Artificial Intelligence In Wheelchair: From Technology for Autonomy to Technology for Interdependence and Care (휠체어 탄 인공지능: 자율적 기술에서 상호의존과 돌봄의 기술로)

  • HA, Dae-Cheong
    • Journal of Science and Technology Studies
    • /
    • v.19 no.2
    • /
    • pp.169-206
    • /
    • 2019
  • This article seeks to explore new relationships and ethics of human and technology by analyzing a cultural imaginary produced by artificial intelligence. Drawing on theoretical reflections of the Feminist Scientific and Technological Studies which understand science and technology as the matter of care(Puig de la Bellacas, 2011), this paper focuses on the fact that artificial intelligence and robots materialize cultural imaginary such as autonomy. This autonomy, defined as the capacity to adapt to a new environment through self-learning, is accepted as a way to conceptualize an authentic human or an ideal subject. However, this article argues that artificial intelligence is mediated by and dependent on invisible human labor and complex material devices, suggesting that such autonomy is close to fiction.
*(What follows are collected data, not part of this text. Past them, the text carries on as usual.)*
import Literature.IUT.HodgeArakelov.AbsTopInterfaces

/-!
# [IUTchII] Example 1.8: NON-VACUITY of the [AbsTopIII] output interface `AbsTopMonoids` — and its exact
# inhabitation condition «`Δ ⊆ Π` is characteristic»

Mochizuki, *Inter-universal Teichmüller theory II*, §1, Example 1.8 (i)–(ix), kurims manuscript (Dec. 2020)
pp. 35–42 [claim: Mochizuki2012, status: disputed] (IUTchII §1 Ex 1.8, kurims pp.35-42). Record-only
vocabulary under the claim key `Mochizuki2012` (D-0012, disputed); abc-iut cell, layer L6, NON-VACUITY
CERTIFICATE (cell referee protocol: a typed interface all of whose consumers are conditional must be shown
INHABITED, lest the conditional theorems be vacuous) for abc-iut-L6-t1's interface
`Literature.IUT.HodgeArakelov.AbsTopMonoids S` (`AbsTopInterfaces.lean`, p406630), over which [IUTchII]
Cor. 1.11 / 1.12, the Galois-pair rigidity data (`GaloisPairRigidityData.tautological`, "over every `A`"), the
Prop. 3.1 (ii) / 3.4 (ii) junctions (`ThetaEnvData.KummerInput`, `Prop34iiUniradialContent`) and Remarks
1.8.1 / 1.11.1 are typed.  Before this file the tree contained NO term of type `AbsTopMonoids S`
(every occurrence was a binder), so all of these were uninstantiated.

What the kernel says (this file; no `def … : Prop`, no named fact, nothing asserted about print):

* NECESSITY. Any `A : AbsTopMonoids S` forces
  (H1) `S.DeltaX.map f = S.DeltaX` for EVERY automorphism of topological groups `f : Π^tp_{X̲̲_k} ≃ₜ* Π^tp_{X̲̲_k}`
  (`AbsTopMonoids.deltaX_map_autEquiv`: the interface law `Delta_map` at the automorphisms of the reference
  object, with `Delta_base`) — i.e. the interface silently carries «`Δ ⊆ Π` is group-theoretic /
  characteristic», the [AbsAnab] Lemma 1.3.8 shape that Example 1.8 (i) cites (kurims p. 35: "the subgroup
  `Δ ⊆ Π` … may be characterized group-theoretically"; cf. abc-iut-L4-t4's `FundamentalExtension.PreservesGeom`
  at `E = F`), and
  (H2) `Nonempty (Π^tp_{X̲̲_k}/Δ ≃ₜ* G_k)` (`AbsTopMonoids.nonempty_quotDeltaX_iso`: the law `quotIso` at the
  reference object).
* SUFFICIENCY. Conversely (H1) ∧ (H2) suffice: `AbsTopMonoids.degenerate hΔ hq : AbsTopMonoids S` — the
  DEGENERATE witness with all monoids `O^⊳(G)`, `M_TM(Π)` and the isometry groups `Ism(G)` trivial, and
  `Δ(Π*) := Δ` transported along a chosen isomorphism `Π* ≅ Π^tp_{X̲̲_k}` (well defined and functorial in
  isomorphisms `Π* ≅ Π**` EXACTLY because of (H1)).
* Hence `AbsTopMonoids.nonempty_iff : Nonempty (AbsTopMonoids S) ↔ (H1) ∧ (H2)` — the exact inhabitation
  condition of the interface.  HONEST LABEL: the witness is degenerate (trivial monoids); it certifies joint
  satisfiability of the typed laws and isolates the hidden hypothesis (H1); the GENUINE instance (the
  [AbsTopIII] Def. 3.1 / Prop. 5.8 monoids `O^⊳_{k̄}`, `Π ↷ M_TM(Π)`) is the cell's MERGE-MAP row B9
  (abc-iut-L4-t2/L4-t3).  Nothing here bears on [IUTchIII] Cor. 3.12; no side is taken.
-/

noncomputable section

namespace Literature.IUT.HodgeArakelov

open CategoryTheory

universe u

variable {S : ThetaSetting.{u}}

namespace AbsTopMonoids

/-! ## Necessity: what every `A : AbsTopMonoids S` forces on the setting -/

/-- **(H1) is forced**: for any `A : AbsTopMonoids S`, `Δ = Ker(Π^tp_{X̲̲_k} ↠ G_k)` is carried onto itself by
EVERY automorphism of topological groups of `Π^tp_{X̲̲_k}` — the law `Delta_map` at the automorphisms of the
reference object `IsoClass.base S.PiX`, read through `Delta_base`. ("the subgroup `Δ ⊆ Π` … may be
characterized group-theoretically", IUTchII Ex. 1.8 (i).) [claim: Mochizuki2012, status: disputed]
(IUTchII §1 Ex 1.8 (i), kurims p.35) -/
theorem deltaX_map_autEquiv (A : AbsTopMonoids S) (f : S.PiX ≃ₜ* S.PiX) :
    S.DeltaX.map f.toMulEquiv.toMonoidHom = S.DeltaX := by
  have h := A.Delta_map (P := IsoClass.base S.PiX) (Q := IsoClass.base S.PiX) f
  rwa [A.Delta_base] at h

/-- Elementwise form of (H1) as forced by `A`: `x ∈ Δ ↔ f x ∈ Δ`. [claim: Mochizuki2012, status: disputed]
(IUTchII §1 Ex 1.8 (i), kurims p.35) -/
theorem mem_deltaX_iff_of_autEquiv (A : AbsTopMonoids S) (f : S.PiX ≃ₜ* S.PiX) (x : S.PiX) :
    f x ∈ S.DeltaX ↔ x ∈ S.DeltaX := by
  constructor
  · intro hx
    have h2 : f.symm (f x) ∈ S.DeltaX.map f.symm.toMulEquiv.toMonoidHom := Subgroup.mem_map_of_mem _ hx
    rw [A.deltaX_map_autEquiv f.symm] at h2
    simpa using h2
  · intro hx
    have h2 : f x ∈ S.DeltaX.map f.toMulEquiv.toMonoidHom := Subgroup.mem_map_of_mem _ hx
    rwa [A.deltaX_map_autEquiv f] at h2

/-- **(H2) is forced**: for any `A : AbsTopMonoids S`, `Π^tp_{X̲̲_k}/Δ ≅ G_k` as topological groups
(abstractly) — the law `quotIso` at the reference object, transported along `Delta_base`.
[claim: Mochizuki2012, status: disputed] (IUTchII §1 Ex 1.8 (i), kurims pp.35-36) -/
theorem nonempty_quotDeltaX_iso (A : AbsTopMonoids S) :
    Nonempty (TopGroup.quot S.PiX S.DeltaX ≃ₜ* S.Gk) := by
  obtain ⟨e⟩ := A.quotIso (IsoClass.base S.PiX)
  have hmap : S.DeltaX.map (MulEquiv.refl S.PiX : S.PiX →* S.PiX) = A.Delta (IsoClass.base S.PiX) := by
    rw [MulEquiv.coe_monoidHom_refl, Subgroup.map_id, A.Delta_base]
  refine ⟨ContinuousMulEquiv.trans ?_ e⟩
  exact
    { toMulEquiv := QuotientGroup.congr S.DeltaX (A.Delta (IsoClass.base S.PiX)) (MulEquiv.refl S.PiX) hmap
      continuous_toFun := by
        refine (QuotientGroup.isQuotientMap_mk S.DeltaX).continuous_iff.2 ?_
        exact QuotientGroup.continuous_mk
      continuous_invFun := by
        refine (QuotientGroup.isQuotientMap_mk (A.Delta (IsoClass.base S.PiX))).continuous_iff.2 ?_
        exact QuotientGroup.continuous_mk }

/-! ## Sufficiency: the degenerate witness under (H1) ∧ (H2) -/

section Degenerate

variable (hΔ : ∀ f : S.PiX ≃ₜ* S.PiX, S.DeltaX.map f.toMulEquiv.toMonoidHom = S.DeltaX)

include hΔ in
/-- Under (H1), membership in `Δ` is invariant under every automorphism of `Π^tp_{X̲̲_k}`.
[claim: Mochizuki2012, status: disputed] (IUTchII §1 Ex 1.8 (i), kurims p.35) -/
theorem mem_deltaX_iff_of_char (f : S.PiX ≃ₜ* S.PiX) (x : S.PiX) : f x ∈ S.DeltaX ↔ x ∈ S.DeltaX := by
  constructor
  · intro hx
    have h2 : f.symm (f x) ∈ S.DeltaX.map f.symm.toMulEquiv.toMonoidHom := Subgroup.mem_map_of_mem _ hx
    rw [hΔ f.symm] at h2
    simpa using h2
  · intro hx
    have h2 : f x ∈ S.DeltaX.map f.toMulEquiv.toMonoidHom := Subgroup.mem_map_of_mem _ hx
    rwa [hΔ f] at h2

/-- A chosen isomorphism `Π* ≅ Π^tp_{X̲̲_k}` for an isomorph `Π*` (it exists by definition of `IsoClass`).
[claim: Mochizuki2012, status: disputed] (IUTchII §1 Ex 1.8 (i), kurims p.35) -/
def chosenIso (P : IsoClass S.PiX) : P.G ≃ₜ* S.PiX := Classical.choice P.iso

/-- `Δ(Π*) := Δ` transported along the chosen `Π* ≅ Π^tp_{X̲̲_k}` (preimage; an `abbrev`, so that normality
`Subgroup.normal_comap` is found by instance search — no `instance` is declared in this file).
[claim: Mochizuki2012, status: disputed] (IUTchII §1 Ex 1.8 (i), kurims p.35) -/
abbrev deltaOf (P : IsoClass S.PiX) : Subgroup P.G := S.DeltaX.comap (chosenIso P).toMulEquiv.toMonoidHom

/-- `Δ(Π*)` is normal (by `Subgroup.normal_comap`). [claim: Mochizuki2012, status: disputed] (IUTchII §1 Ex 1.8 (i), kurims p.35) -/
theorem deltaOf_normal (P : IsoClass S.PiX) : (deltaOf P).Normal := inferInstance

/-- Membership in `Δ(Π*)`. [claim: Mochizuki2012, status: disputed] (IUTchII §1 Ex 1.8 (i), kurims p.35) -/
theorem mem_deltaOf_iff (P : IsoClass S.PiX) (x : P.G) : x ∈ deltaOf P ↔ chosenIso P x ∈ S.DeltaX :=
  Iff.rfl

include hΔ in
/-- Under (H1), `Δ(−)` is FUNCTORIAL in isomorphisms `Π* ≅ Π**`: the interface law `Delta_map`.
[claim: Mochizuki2012, status: disputed] (IUTchII §1 Ex 1.8 (i), kurims p.35) -/
theorem deltaOf_map {P Q : IsoClass S.PiX} (f : P ⟶ Q) :
    (deltaOf P).map (IsoClass.homIso f).toMulEquiv.toMonoidHom = deltaOf Q := by
  ext x
  rw [Subgroup.mem_map]
  constructor
  · rintro ⟨y, hy, rfl⟩
    rw [mem_deltaOf_iff] at hy
    change chosenIso Q (IsoClass.homIso f y) ∈ S.DeltaX
    -- the automorphism `g := (chosenIso P)⁻¹ ≫ f ≫ chosenIso Q` of `Π^tp_{X̲̲_k}` carries `Δ` onto itself
    let g : S.PiX ≃ₜ* S.PiX := ((chosenIso P).symm.trans (IsoClass.homIso f)).trans (chosenIso Q)
    have hg : g (chosenIso P y) = chosenIso Q (IsoClass.homIso f y) := by
      simp [g]
    rw [← hg, mem_deltaX_iff_of_char hΔ g]
    exact hy
  · intro hx
    rw [mem_deltaOf_iff] at hx
    refine ⟨(IsoClass.homIso f).symm x, ?_, (IsoClass.homIso f).apply_symm_apply x⟩
    rw [mem_deltaOf_iff]
    let g : S.PiX ≃ₜ* S.PiX := ((chosenIso Q).symm.trans (IsoClass.homIso f).symm).trans (chosenIso P)
    have hg : g (chosenIso Q x) = chosenIso P ((IsoClass.homIso f).symm x) := by
      simp [g]
    rw [← hg, mem_deltaX_iff_of_char hΔ g]
    exact hx

include hΔ in
/-- Under (H1), `Δ` of the reference object is `Δ` itself (the chosen automorphism of `Π^tp_{X̲̲_k}` preserves
`Δ`): the interface law `Delta_base`. [claim: Mochizuki2012, status: disputed] (IUTchII §1 Ex 1.8 (i), kurims p.35) -/
theorem deltaOf_base : deltaOf (IsoClass.base S.PiX) = S.DeltaX := by
  ext x
  rw [mem_deltaOf_iff]
  exact mem_deltaX_iff_of_char hΔ (chosenIso (IsoClass.base S.PiX)) x

/-- `Π*/Δ(Π*) ≅ Π^tp_{X̲̲_k}/Δ` as topological groups, induced by the chosen `Π* ≅ Π^tp_{X̲̲_k}`.
[claim: Mochizuki2012, status: disputed] (IUTchII §1 Ex 1.8 (i), kurims pp.35-36) -/
def quotDeltaOfIso (P : IsoClass S.PiX) : TopGroup.quot P.G (deltaOf P) ≃ₜ* TopGroup.quot S.PiX S.DeltaX :=
  { toMulEquiv := QuotientGroup.congr (deltaOf P) S.DeltaX (chosenIso P).toMulEquiv (by
        ext x
        rw [Subgroup.mem_map]
        constructor
        · rintro ⟨y, hy, rfl⟩
          exact hy
        · intro hx
          refine ⟨(chosenIso P).symm x, ?_, (chosenIso P).apply_symm_apply x⟩
          rw [mem_deltaOf_iff]
          simpa using hx)
    continuous_toFun := by
      refine (QuotientGroup.isQuotientMap_mk (deltaOf P)).continuous_iff.2 ?_
      exact QuotientGroup.continuous_mk.comp (chosenIso P).continuous
    continuous_invFun := by
      refine (QuotientGroup.isQuotientMap_mk S.DeltaX).continuous_iff.2 ?_
      exact QuotientGroup.continuous_mk.comp (chosenIso P).symm.continuous }

/-- **SUFFICIENCY — the DEGENERATE `AbsTopMonoids S`** under (H1) «`Δ` characteristic» and (H2)
«`Π^tp_{X̲̲_k}/Δ ≅ G_k`»: all monoids `O^⊳(G)`, `M_TM(Π)`, all actions, all transports and all isometry groups
`Ism(G)` TRIVIAL; `Δ(Π*) :=` the transport of `Δ`; `Π*/Δ* ≅ G_k` through (H2).  Certifies that the typed laws of
IUTchII Ex. 1.8 (ii)–(ix) are jointly satisfiable exactly when (H1) ∧ (H2); says nothing about the genuine
[AbsTopIII] monoids. [claim: Mochizuki2012, status: disputed] (IUTchII §1 Ex 1.8 (ii)-(ix), kurims pp.36-41) -/
def degenerate (hq : Nonempty (TopGroup.quot S.PiX S.DeltaX ≃ₜ* S.Gk)) : AbsTopMonoids S where
  Otri _ := PUnit.{u + 1}
  actOtri _ := 1
  mapOtri _ := MulEquiv.refl _
  mapOtri_id _ := rfl
  mapOtri_comp _ _ := rfl
  mapOtri_equivariant _ _ _ := rfl
  MTM _ := PUnit.{u + 1}
  actMTM _ := 1
  mapMTM _ := MulEquiv.refl _
  mapMTM_id _ := rfl
  mapMTM_comp _ _ := rfl
  mapMTM_equivariant _ _ _ := rfl
  Delta P := deltaOf P
  Delta_map f := deltaOf_map hΔ f
  Delta_base := deltaOf_base hΔ
  quotIso P := ⟨(quotDeltaOfIso P).trans (Classical.choice hq)⟩
  tauto _ := MulEquiv.refl _
  tauto_equivariant _ _ _ := rfl
  Ism _ := PUnit.{u + 1}
  actIsm _ := 1
  toIsm _ := 1

end Degenerate

/-- **The exact inhabitation condition of the interface** `AbsTopMonoids S` (IUTchII Ex. 1.8 (ii)–(ix) outputs
over `IsoClass Π^tp_{X̲̲_k}`, `IsoClass G_k`): it is inhabited iff (H1) `Δ ⊆ Π^tp_{X̲̲_k}` is carried onto itself by
every automorphism of topological groups of `Π^tp_{X̲̲_k}` ([AbsAnab] Lem. 1.3.8 shape) and (H2) `Π^tp_{X̲̲_k}/Δ ≅ G_k`
as topological groups. [claim: Mochizuki2012, status: disputed] (IUTchII §1 Ex 1.8, kurims pp.35-41) -/
theorem nonempty_iff :
    Nonempty (AbsTopMonoids S) ↔
      (∀ f : S.PiX ≃ₜ* S.PiX, S.DeltaX.map f.toMulEquiv.toMonoidHom = S.DeltaX) ∧
        Nonempty (TopGroup.quot S.PiX S.DeltaX ≃ₜ* S.Gk) :=
  ⟨fun ⟨A⟩ => ⟨A.deltaX_map_autEquiv, A.nonempty_quotDeltaX_iso⟩, fun ⟨hΔ, hq⟩ => ⟨degenerate hΔ hq⟩⟩

end AbsTopMonoids

end Literature.IUT.HodgeArakelov

end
The recent growth of the so-called 'assistant technology' shows that it is differentially visualizing the care work of both machines and humans. Technology and its cultural imaginary hide the care work of human workers and actively visualize the one of the machine. And they make autonomy and agency ideal humanness, leaving disabled bodies and dependency as unworthy. Artificial intelligence and its cultural imaginary negate the value of disabled bodies while idealizing abled-bodies, and result in eliminating the real relationship between man and technology as mutually dependent beings. In conclusion, the author argues that the technology we need is not the one to exclude the non-typical bodies and care work of others, but the one to include them as they are. This technology responsibly empathizes marginalized beings and encourages solidarity between fragile beings. Inspired by an art performance of artist Sue Austin, the author finally comes up with and suggests 'artificial intelligence in wheelchair' as an alternative figuration for the currently dominant 'autonomous artificial intelligence'.